In any situation availability is a balancing act between performance and cost; where the tipping point between performance and cost is related to the importance of the video conferencing function. As the applications become more mission-critical there is bigger lean towards the need for availability outweighing the requirement of cost control. This may mean more expensive hardware, and tighter security protocols.

Accountability driving security
Accountability refers to the ability to log and proactively track managerial tasks, and communication and collaboration sessions.
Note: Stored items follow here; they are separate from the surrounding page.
import Literature.Analysis.FluidPDE.LocalLerayPressureDecomposition
import Literature.Analysis.FluidPDE.LocalPressureFarFieldTools
import Literature.Analysis.FluidPDE.LerayPressureDecay
import Literature.Analysis.FluidPDE.NormalisedPressureLpBound
import HarnessLib

/-!
# The decay of the gauged pressure of a local Leray solution (Dp) from the local pressure
expansion (Kang–Miura–Tsai 2021, Lemma 3.4) and the Calderón–Zygmund bound (Stein 1970)

Analysis/FluidPDE proof file (theorems only) closing the DAG below the named fact **Dp**
`Literature.Analysis.FluidPDE.leray_solution_pressure_decay` (`LerayPressureDecay.lean`): for a
weakly divergence-free `u₀ ∈ L³(ℝ³)` and a local Leray solution `(v, π)` with datum `u₀`
(`IsLocalLeraySolution 1 u₀ v π`, Kang–Miura–Tsai Def. 3.2) there are gauges
`c x₀ ∈ L^{3/2}(0,T)` with `∫₀ᵀ ∫_{B_{3/2}(x₀)} |π - c x₀(t)|^{3/2} → 0` as `|x₀| → ∞`, for every
`T > 0`. Main results:

* `leray_solution_pressure_decay_of_decomposition :
    kangMiuraTsai_pressure_decomposition → stein1970_normalisedPressure_ae_Lp_bound →
    leray_solution_pressure_decay` (**PD → CZ → Dp**);
* `leray_solution_farField_bound_of_decomposition :
    lemarieRieusset_epsilon_regularity → kangMiuraTsai_pressure_decomposition →
    stein1970_normalisedPressure_ae_Lp_bound → leray_solution_farField_bound`
  (with the tree's `leray_solution_farField_bound_of_pressure_decay`), so that the far-field
  regularity **F** of local Leray solutions now rests on three printed theorems: the CKN
  ε-regularity criterion (Lemarié-Rieusset Thm. 14.4), the local pressure expansion (KMT
  Lemma 3.4) and Stein's `L^p` theory of the Riesz transforms (Ch. II Thms. 3–4);
* `stein1970_normalisedPressure_Lp_bound_of_ae : stein1970_normalisedPressure_ae_Lp_bound →
    stein1970_normalisedPressure_Lp_bound` — the bridge to the tree's smooth-class fact
  (`NormalisedPressureLpBound.lean`), so that one discharge serves both.

## The proof (Kang–Miura–Tsai 2021, Lemma 3.3 = Kikuchi–Seregin 2007, Lemma 2.2, the term
`δ_R`, in the soft form that suffices for decay)

The printed decay estimate bounds `δ_R(T) = sup_{x₀} ∫₀ᵀ∫_{B_{3/2}(x₀)} |χ_R(p - c_{x₀})|^{3/2}`
by a Gronwall argument on the local energy inequality. For the *limit* `→ 0` along
`|x₀| → ∞` (all that **Dp** asserts) the Gronwall step is not needed, because the tree's class
(KMT Def. 3.2) carries Jia–Šverák's decay (7) `∫₀^{R²}∫_{B_R(x₀)} |v|² → 0` as an axiom and the
decay of the cubic functional `∫₀ᵀ∫_{B_ρ(x₀)} |v|³ → 0` is already a theorem
(`IsLocalLeraySolution.tendsto_lintegral_cube_cocompact`). With `r = 3/2` in the expansion
`π - c_{x₀}(t) = π_loc + π_far` on `(0,T) × B_r(x₀)` (**PD**):

1. *Gauge.* `c x₀ (t) := ⨍_{B_r(x₀)} (π - π_loc - π_far)(t,x) dx` does not depend on `T` and agrees
   a.e. on `(0,T)` with the gauge `c_{x₀,r,T} ∈ L^{3/2}(0,T)` of **PD** (the integrand is a.e.
   constant in `x`), so `c x₀ ∈ L^{3/2}(0,T)` for every `T` and `π - c x₀ = π_loc + π_far` a.e.
2. *Near field.* For a.e. `t`, `‖π_loc(t)‖^{3/2}_{L^{3/2}(ℝ³)} ≤ C ∫_{B_{2r}(x₀)} |v(t)|³` by **CZ**
   applied to `w = 1_{B_{2r}(x₀)} v(t)` (`|w|² ∈ L^{3/2}` for a.e. `t`); integrating in `t`,
   `∫₀ᵀ∫ |π_loc|^{3/2} ≤ C ∫₀ᵀ∫_{B_{2r}(x₀)} |v|³ → 0`.
3. *Far field.* For `x ∈ B_r(x₀)`, `|π_far(t,x)| ≤ C_K r ∫_{|y-x₀|≥2r} |v(t,y)|² |y-x₀|⁻⁴ dy`
   (two-centre kernel bound, `exists_abs_pressureKernel_sub_le`). Split the integral at a
   radius `ρ ≥ 2r`: the part over `2r ≤ |y-x₀| < ρ` is `≤ (2r)⁻⁴ ∫_{B_ρ(x₀)} |v(t)|²`, whose
   `3/2`-th power integrates in time to `≤ C(ρ) ∫₀ᵀ∫_{B_ρ(x₀)} |v|² → 0` by (2) and (7); the part
   over `|y-x₀| ≥ ρ` is `≤ |B_1|⁻¹ A · 16 ∫_{|z|≥ρ-1} |z|⁻⁴ dz` uniformly in `x₀` and `t`
   (`lintegral_mul_le_of_forall_lintegral_ball_le`, `A` the uniform unit-ball energy bound of
   (2)), which is small for `ρ` large (`tendsto_lintegral_compl_ball_powKer_four_atTop`).
4. *Assembly.* `∫₀ᵀ∫_{B_r(x₀)} |π - c x₀|^{3/2} ≤ α G₃(x₀) + β(ρ) E_ρ(x₀) + γ(ρ) T` for every `x₀`
   and `ρ`, with `G₃, E_ρ → 0` as `|x₀| → ∞` and `γ(ρ) → 0` as `ρ → ∞`: given `ε > 0` choose `ρ`,
   then `x₀` large.

## Mathlib / tree search

Tree: `kangMiuraTsai_pressure_decomposition`, `stein1970_normalisedPressure_ae_Lp_bound`,
`localPressureNear`, `localPressureFar` (`LocalLerayPressureDecomposition.lean`);
`exists_abs_pressureKernel_sub_le`, `lintegral_mul_le_of_forall_lintegral_ball_le`,
`powKer_four_le_of_dist_lt_one`, `setLIntegral_compl_ball_comp_sub`,
`tendsto_lintegral_compl_ball_powKer_four_atTop` (`LocalPressureFarFieldTools.lean`);
`IsLocalLeraySolution.tendsto_lintegral_cube_cocompact` (`LerayVelocityCubicDecay.lean`);
`memE2_of_memLp` (`LocalLerayExistence.lean`); `leray_solution_farField_bound_of_pressure_decay`
(`LerayPressureDecay.lean`). Mathlib: `Measure.ae_ae_of_ae_prod`, `lintegral_prod`,
`AEStronglyMeasurable.prodMk_left`, `setAverage_const`, `average_congr`, `MemLp.ae_eq`,
`ENNReal.rpow_add_le_mul_rpow_add_rpow`, `ENNReal.tendsto_nhds_zero`, `ENNReal.add_thirds`.

## References

* K. Kang, H. Miura, T.-P. Tsai, IMRN 2021 = arXiv:1812.10509, §3 Lemma 3.3 (the term `δ_R`),
  Lemma 3.4, §8 (the bounds on `p_loc`, `p_far`). Bib key `KangMiuraTsai2020`.
* N. Kikuchi, G. Seregin, AMS Transl. (2) 220 (2007), Lemma 2.2. Bib key `KikuchiSeregin2007`.
* E. M. Stein, *Singular integrals* (1970), Ch. II §4.2 Thm. 3, §4.5 Thm. 4. Bib key
  `Stein1971`.
* Z. Bradshaw, T.-P. Tsai, Comm. PDE 45 (2020) = arXiv:1907.00256, end of §1 (the decay
  display). Bib key `BradshawTsai2020`.
-/

noncomputable section

open _root_.MeasureTheory _root_.TopologicalSpace _root_.Metric _root_.Filter _root_.Set
  _root_.Function
open scoped _root_.ENNReal _root_.NNReal _root_.Topology

namespace Literature.Analysis.FluidPDE

/-! ## Tools: `L^{3/2}` bookkeeping -/

section Tools

variable {α : Type*} [MeasurableSpace α] {F : Type*} [NormedAddCommGroup F]

/-- `∫ ‖f‖^{3/2} = ‖f‖_{L^{3/2}}^{3/2}` (the three numerical facts `3/2 ≠ 0, ∞`,
`(3/2).toReal = 3/2` are inlined). [folklore] -/
theorem lintegral_rpow_threeHalves_eq (f : α → F) (μ : Measure α) :
    ∫⁻ x, ‖f x‖ₑ ^ (3 / 2 : ℝ) ∂μ = eLpNorm f (3 / 2 : ℝ≥0∞) μ ^ (3 / 2 : ℝ) := by
  have h0 : (3 / 2 : ℝ≥0∞) ≠ 0 := (ENNReal.div_pos (by norm_num) (by norm_num)).ne'
  have ht : (3 / 2 : ℝ≥0∞) ≠ ⊤ := ENNReal.div_ne_top (by norm_num) (by norm_num)
  have hr : ((3 / 2 : ℝ≥0∞)).toReal = 3 / 2 := by
    rw [ENNReal.toReal_div, ENNReal.toReal_ofNat, ENNReal.toReal_ofNat]
  rw [eLpNorm_eq_lintegral_rpow_enorm_toReal h0 ht, hr, ← ENNReal.rpow_mul]
  norm_num

/-- Finiteness transfer: `‖f‖_{L^{3/2}} < ∞` when `∫ ‖f‖^{3/2} < ∞`. [folklore] -/
theorem eLpNorm_threeHalves_lt_top_of_lintegral {f : α → F} {μ : Measure α}
    (h : ∫⁻ x, ‖f x‖ₑ ^ (3 / 2 : ℝ) ∂μ ≠ ⊤) : eLpNorm f (3 / 2 : ℝ≥0∞) μ < ⊤ := by
  have h0 : (3 / 2 : ℝ≥0∞) ≠ 0 := (ENNReal.div_pos (by norm_num) (by norm_num)).ne'
  have ht : (3 / 2 : ℝ≥0∞) ≠ ⊤ := ENNReal.div_ne_top (by norm_num) (by norm_num)
  have hr : ((3 / 2 : ℝ≥0∞)).toReal = 3 / 2 := by
    rw [ENNReal.toReal_div, ENNReal.toReal_ofNat, ENNReal.toReal_ofNat]
  rw [eLpNorm_eq_lintegral_rpow_enorm_toReal h0 ht, hr]
  exact ENNReal.rpow_lt_top_of_nonneg (by norm_num) h

/-- `‖ |a|² ‖ₑ^{3/2} = ‖a‖ₑ³`. [folklore] -/
theorem enorm_norm_sq_rpow_threeHalves (a : F) :
    ‖(‖a‖ ^ 2 : ℝ)‖ₑ ^ (3 / 2 : ℝ) = ‖a‖ₑ ^ (3 : ℕ) := by
  rw [Real.enorm_eq_ofReal (sq_nonneg _), ENNReal.ofReal_pow (norm_nonneg _),
    ofReal_norm, ← ENNReal.rpow_natCast _ 2, ← ENNReal.rpow_mul,
    ← ENNReal.rpow_natCast _ 3]
  norm_num

/-- `(a + b)^{3/2} ≤ √2 (a^{3/2} + b^{3/2})` in `ℝ≥0∞`. [folklore] -/
theorem add_rpow_threeHalves_le (a b : ℝ≥0∞) :
    (a + b) ^ (3 / 2 : ℝ) ≤ (2 : ℝ≥0∞) ^ (1 / 2 : ℝ) * (a ^ (3 / 2 : ℝ) + b ^ (3 / 2 : ℝ)) := by
  have h := ENNReal.rpow_add_le_mul_rpow_add_rpow a b (by norm_num : (1 : ℝ) ≤ 3 / 2)
  norm_num at h
  exact h

/-- `x^{3/2} = x^{1/2} x`. [folklore] -/
theorem rpow_threeHalves_eq_sqrt_mul (x : ℝ≥0∞) : x ^ (3 / 2 : ℝ) = x ^ (1 / 2 : ℝ) * x := by
  conv_rhs => rw [← ENNReal.rpow_one x]
  rw [← ENNReal.rpow_mul, ← ENNReal.rpow_add_of_nonneg _ _ (by norm_num) (by norm_num)]
  norm_num

end Tools

/-! ## The near field: the Calderón–Zygmund bound slice by slice -/

/-- **Near-field slice bound.** Under **CZ** there is a finite constant `C > 0` such that for
every centre `x₀`, radius `r`, field `v` and time `t` with `v(t)` measurable and
`∫_{B_{2r}(x₀)} |v(t)|³ < ∞`,
`∫ |π_loc(t,x)|^{3/2} dx ≤ C ∫_{B_{2r}(x₀)} |v(t)|³` (`π_loc = p̃[1_{B_{2r}(x₀)} v(t)]`,
`‖p̃[w]‖_{3/2} ≤ C_{3/2} ‖|w|²‖_{3/2}`, raised to the power `3/2`; Kang–Miura–Tsai 2021, §8:
"`∫_{B_{3R/2}(x₀)} |p_loc|^q ≤ c_q ∫_{B_{3R}(x₀)} |v|^{2q}`").
[cite: KangMiuraTsai2020, §8 proof of Lemma 3.4 (Calderón–Zygmund estimate for p_loc), arXiv:1812.10509 p. 18] -/
theorem exists_lintegral_localPressureNear_le (hCZ : stein1970_normalisedPressure_ae_Lp_bound) :
    ∃ C : ℝ≥0∞, C ≠ 0 ∧ C ≠ ⊤ ∧
      ∀ (x₀ : EuclideanSpace ℝ (Fin 3)) (r : ℝ)
        (v : ℝ → EuclideanSpace ℝ (Fin 3) → EuclideanSpace ℝ (Fin 3)) (t : ℝ),
        AEStronglyMeasurable (v t) volume →
        ∫⁻ x in ball x₀ (2 * r), ‖v t x‖ₑ ^ (3 : ℕ) ≠ ⊤ →
          ∫⁻ x, ‖localPressureNear x₀ r v t x‖ₑ ^ (3 / 2 : ℝ) ≤
            C * ∫⁻ x in ball x₀ (2 * r), ‖v t x‖ₑ ^ (3 : ℕ) := by
  obtain ⟨C, hC⟩ := hCZ (3 / 2)
    ((ENNReal.lt_div_iff_mul_lt (Or.inl two_ne_zero) (Or.inl ENNReal.ofNat_ne_top)).2
      (by norm_num))
    (lt_top_iff_ne_top.2 (ENNReal.div_ne_top (by norm_num) (by norm_num)))
  set C' : ℝ≥0∞ := max (C : ℝ≥0∞) 1 with hC'
  have hC'top : C' ≠ ⊤ := by simp [hC']
  have hC'1 : 1 ≤ C' := le_max_right _ _
  refine ⟨C' ^ (3 / 2 : ℝ), ?_, ENNReal.rpow_ne_top_of_nonneg (by norm_num) hC'top,
    fun x₀ r v t hvt hfin => ?_⟩
  · exact (ENNReal.rpow_pos (lt_of_lt_of_le zero_lt_one hC'1) hC'top).ne'
  set w : EuclideanSpace ℝ (Fin 3) → EuclideanSpace ℝ (Fin 3) :=
    (ball x₀ (2 * r)).indicator (v t) with hw
  have hwm : AEStronglyMeasurable w volume := hvt.indicator measurableSet_ball
  -- `‖ |w|² ‖ₑ^{3/2}` is the cut-off `|v(t)|³`
  have hpt : ∀ x, ‖(‖w x‖ ^ 2 : ℝ)‖ₑ ^ (3 / 2 : ℝ) =
      (ball x₀ (2 * r)).indicator (fun x => ‖v t x‖ₑ ^ (3 : ℕ)) x := by
    intro x
    rw [enorm_norm_sq_rpow_threeHalves, hw, enorm_indicator_eq_indicator_enorm]
    by_cases hx : x ∈ ball x₀ (2 * r)
    · simp [hx]
    · simp [hx]
  have hlin : ∫⁻ x, ‖(‖w x‖ ^ 2 : ℝ)‖ₑ ^ (3 / 2 : ℝ) =
      ∫⁻ x in ball x₀ (2 * r), ‖v t x‖ₑ ^ (3 : ℕ) := by
    rw [← lintegral_indicator measurableSet_ball]
    exact lintegral_congr hpt
  have hsq_meas : AEStronglyMeasurable (fun x => ‖w x‖ ^ 2) volume :=
    (continuous_norm.pow 2).comp_aestronglyMeasurable hwm
  have hmem : MemLp (fun x => ‖w x‖ ^ 2) (3 / 2 : ℝ≥0∞) volume := by
    refine ⟨hsq_meas, eLpNorm_threeHalves_lt_top_of_lintegral ?_⟩
    rw [hlin]
    exact hfin
  obtain ⟨_, hbound⟩ := hC w hwm hmem
  have h1 : ∫⁻ x, ‖localPressureNear x₀ r v t x‖ₑ ^ (3 / 2 : ℝ) =
      eLpNorm (normalisedPressure w) (3 / 2 : ℝ≥0∞) volume ^ (3 / 2 : ℝ) :=
    lintegral_rpow_threeHalves_eq (normalisedPressure w) volume
  have h2 : ∫⁻ x in ball x₀ (2 * r), ‖v t x‖ₑ ^ (3 : ℕ) =
      eLpNorm (fun x => ‖w x‖ ^ 2) (3 / 2 : ℝ≥0∞) volume ^ (3 / 2 : ℝ) := by
    rw [← hlin, lintegral_rpow_threeHalves_eq]
  rw [h1, h2]
  calc eLpNorm (normalisedPressure w) (3 / 2 : ℝ≥0∞) volume ^ (3 / 2 : ℝ)
      ≤ ((C : ℝ≥0∞) * eLpNorm (fun x => ‖w x‖ ^ 2) (3 / 2 : ℝ≥0∞) volume) ^ (3 / 2 : ℝ) :=
        ENNReal.rpow_le_rpow hbound (by norm_num)
    _ ≤ (C' * eLpNorm (fun x => ‖w x‖ ^ 2) (3 / 2 : ℝ≥0∞) volume) ^ (3 / 2 : ℝ) := by
        gcongr
        exact le_max_left _ _
    _ = C' ^ (3 / 2 : ℝ) * eLpNorm (fun x => ‖w x‖ ^ 2) (3 / 2 : ℝ≥0∞) volume ^ (3 / 2 : ℝ) :=
        ENNReal.mul_rpow_of_nonneg _ _ (by norm_num)

/-! ## The far field: the pointwise bound and the uniformly-local tail -/

/-- **Pointwise far-field bound** (Kang–Miura–Tsai 2021, §8: "`|p_far(x,t)| ≤
∫_{2R<|y-x₀|} cR|x₀-y|⁻⁴ |v(y,t)|² dy`"): with `C` a two-centre constant of the pressure kernel
(`exists_abs_pressureKernel_sub_le`), for `x ∈ B_r(x₀)`,
`‖π_far(t,x)‖ ≤ C r ∫_{|y-x₀| ≥ 2r} |v(t,y)|² |y-x₀|⁻⁴ dy` (as an extended real; no integrability
assumed). [cite: KangMiuraTsai2020, §8 proof of Lemma 3.4 (pointwise bound for p_far), arXiv:1812.10509 p. 18] -/
theorem enorm_localPressureFar_le {C : ℝ} (hC0 : 0 ≤ C)
    (hC : ∀ x₀ x y a : EuclideanSpace ℝ (Fin 3), 2 * ‖x - x₀‖ ≤ ‖y - x₀‖ → y ≠ x₀ →
      |pressureKernel (x - y) a - pressureKernel (x₀ - y) a| ≤
        C * ‖x - x₀‖ * ‖a‖ ^ 2 / ‖y - x₀‖ ^ 4)
    (x₀ : EuclideanSpace ℝ (Fin 3)) {r : ℝ} (hr : 0 < r)
    (v : ℝ → EuclideanSpace ℝ (Fin 3) → EuclideanSpace ℝ (Fin 3)) (t : ℝ)
    {x : EuclideanSpace ℝ (Fin 3)} (hx : x ∈ ball x₀ r) :
    ‖localPressureFar x₀ r v t x‖ₑ ≤ ENNReal.ofReal (C * r) *
      ∫⁻ y in (ball x₀ (2 * r))ᶜ, ‖v t y‖ₑ ^ (2 : ℕ) * RieszKernel.powKer 4 (y - x₀) := by
  rw [localPressureFar_apply]
  refine (enorm_integral_le_lintegral_enorm _).trans ?_
  rw [← lintegral_const_mul' _ _ ENNReal.ofReal_ne_top]
  refine setLIntegral_mono' measurableSet_ball.compl fun y hy => ?_
  have hyx₀ : 2 * r ≤ ‖y - x₀‖ := by
    rw [mem_compl_iff, mem_ball, dist_eq_norm, not_lt] at hy
    exact hy
  have hxx₀ : ‖x - x₀‖ < r := by rwa [mem_ball, dist_eq_norm] at hx
  have hypos : 0 < ‖y - x₀‖ := by linarith
  have hy0 : y ≠ x₀ := fun h => by
    rw [h, sub_self, norm_zero] at hypos
    exact lt_irrefl _ hypos
  have h2 : 2 * ‖x - x₀‖ ≤ ‖y - x₀‖ := by linarith
  have hb := hC x₀ x y (v t y) h2 hy0
  rw [Real.enorm_eq_ofReal_abs, RieszKernel.powKer_apply, ← ofReal_norm,
    ← ENNReal.ofReal_pow (norm_nonneg _), ← ENNReal.ofReal_mul (by positivity),
    ← ENNReal.ofReal_mul (by positivity)]
  refine ENNReal.ofReal_le_ofReal (hb.trans ?_)
  have e4 : ‖y - x₀‖ ^ (-4 : ℝ) = (‖y - x₀‖ ^ 4)⁻¹ := by
    rw [Real.rpow_neg hypos.le, show (4 : ℝ) = ((4 : ℕ) : ℝ) by norm_num, Real.rpow_natCast]
  rw [e4]
  calc C * ‖x - x₀‖ * ‖v t y‖ ^ 2 / ‖y - x₀‖ ^ 4
      = C * ‖x - x₀‖ * (‖v t y‖ ^ 2 * (‖y - x₀‖ ^ 4)⁻¹) := by ring
    _ ≤ C * r * (‖v t y‖ ^ 2 * (‖y - x₀‖ ^ 4)⁻¹) := by
        gcongr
This involves monitoring user activities, such as logins and file transfers, communication session information, and any violations of security protocols. Tracking functions provide the ability to ensure that people are doing what they should be doing with the technology, and therefore that security is not being jeopardised by user behaviour.

What do you need to do?
The takeaway here really is that you need to understand how sensitive your communications are, and implement an appropriate level of security. If you are serious about security you need to do a security audit regularly of the 4 main security areas to ensure that the protocols that you have in place are fit for purpose. This provides you with a basis for conversation amongst your internal security professionals, or with the third party video conferencing company with whom you engage.

Thankfully, companies like Polycom, Lifesize and Cisco invest heavily in research and development of security capabilities, and we have experts on hand to help you understand what is best for your company.

Shawn Dainas, a Polycom spokesman, explains that auto-answer is normally on by default on their installations; certainly frowned upon by Moore. However, there are password protections, auto-mute and camera control lock functions that enable appropriate security controls. Dainas explains that the “security levels have been designed to make it easy for our customers to enable security that is appropriate to their business.”

When setting up your system you should be clear on the status of auto-answer, and should put your system behind an appropriately secure firewall. If you do that then the security features of installations from the leading suppliers are capable of doing the rest. All you need to do is tell the administrators how secure you want to be.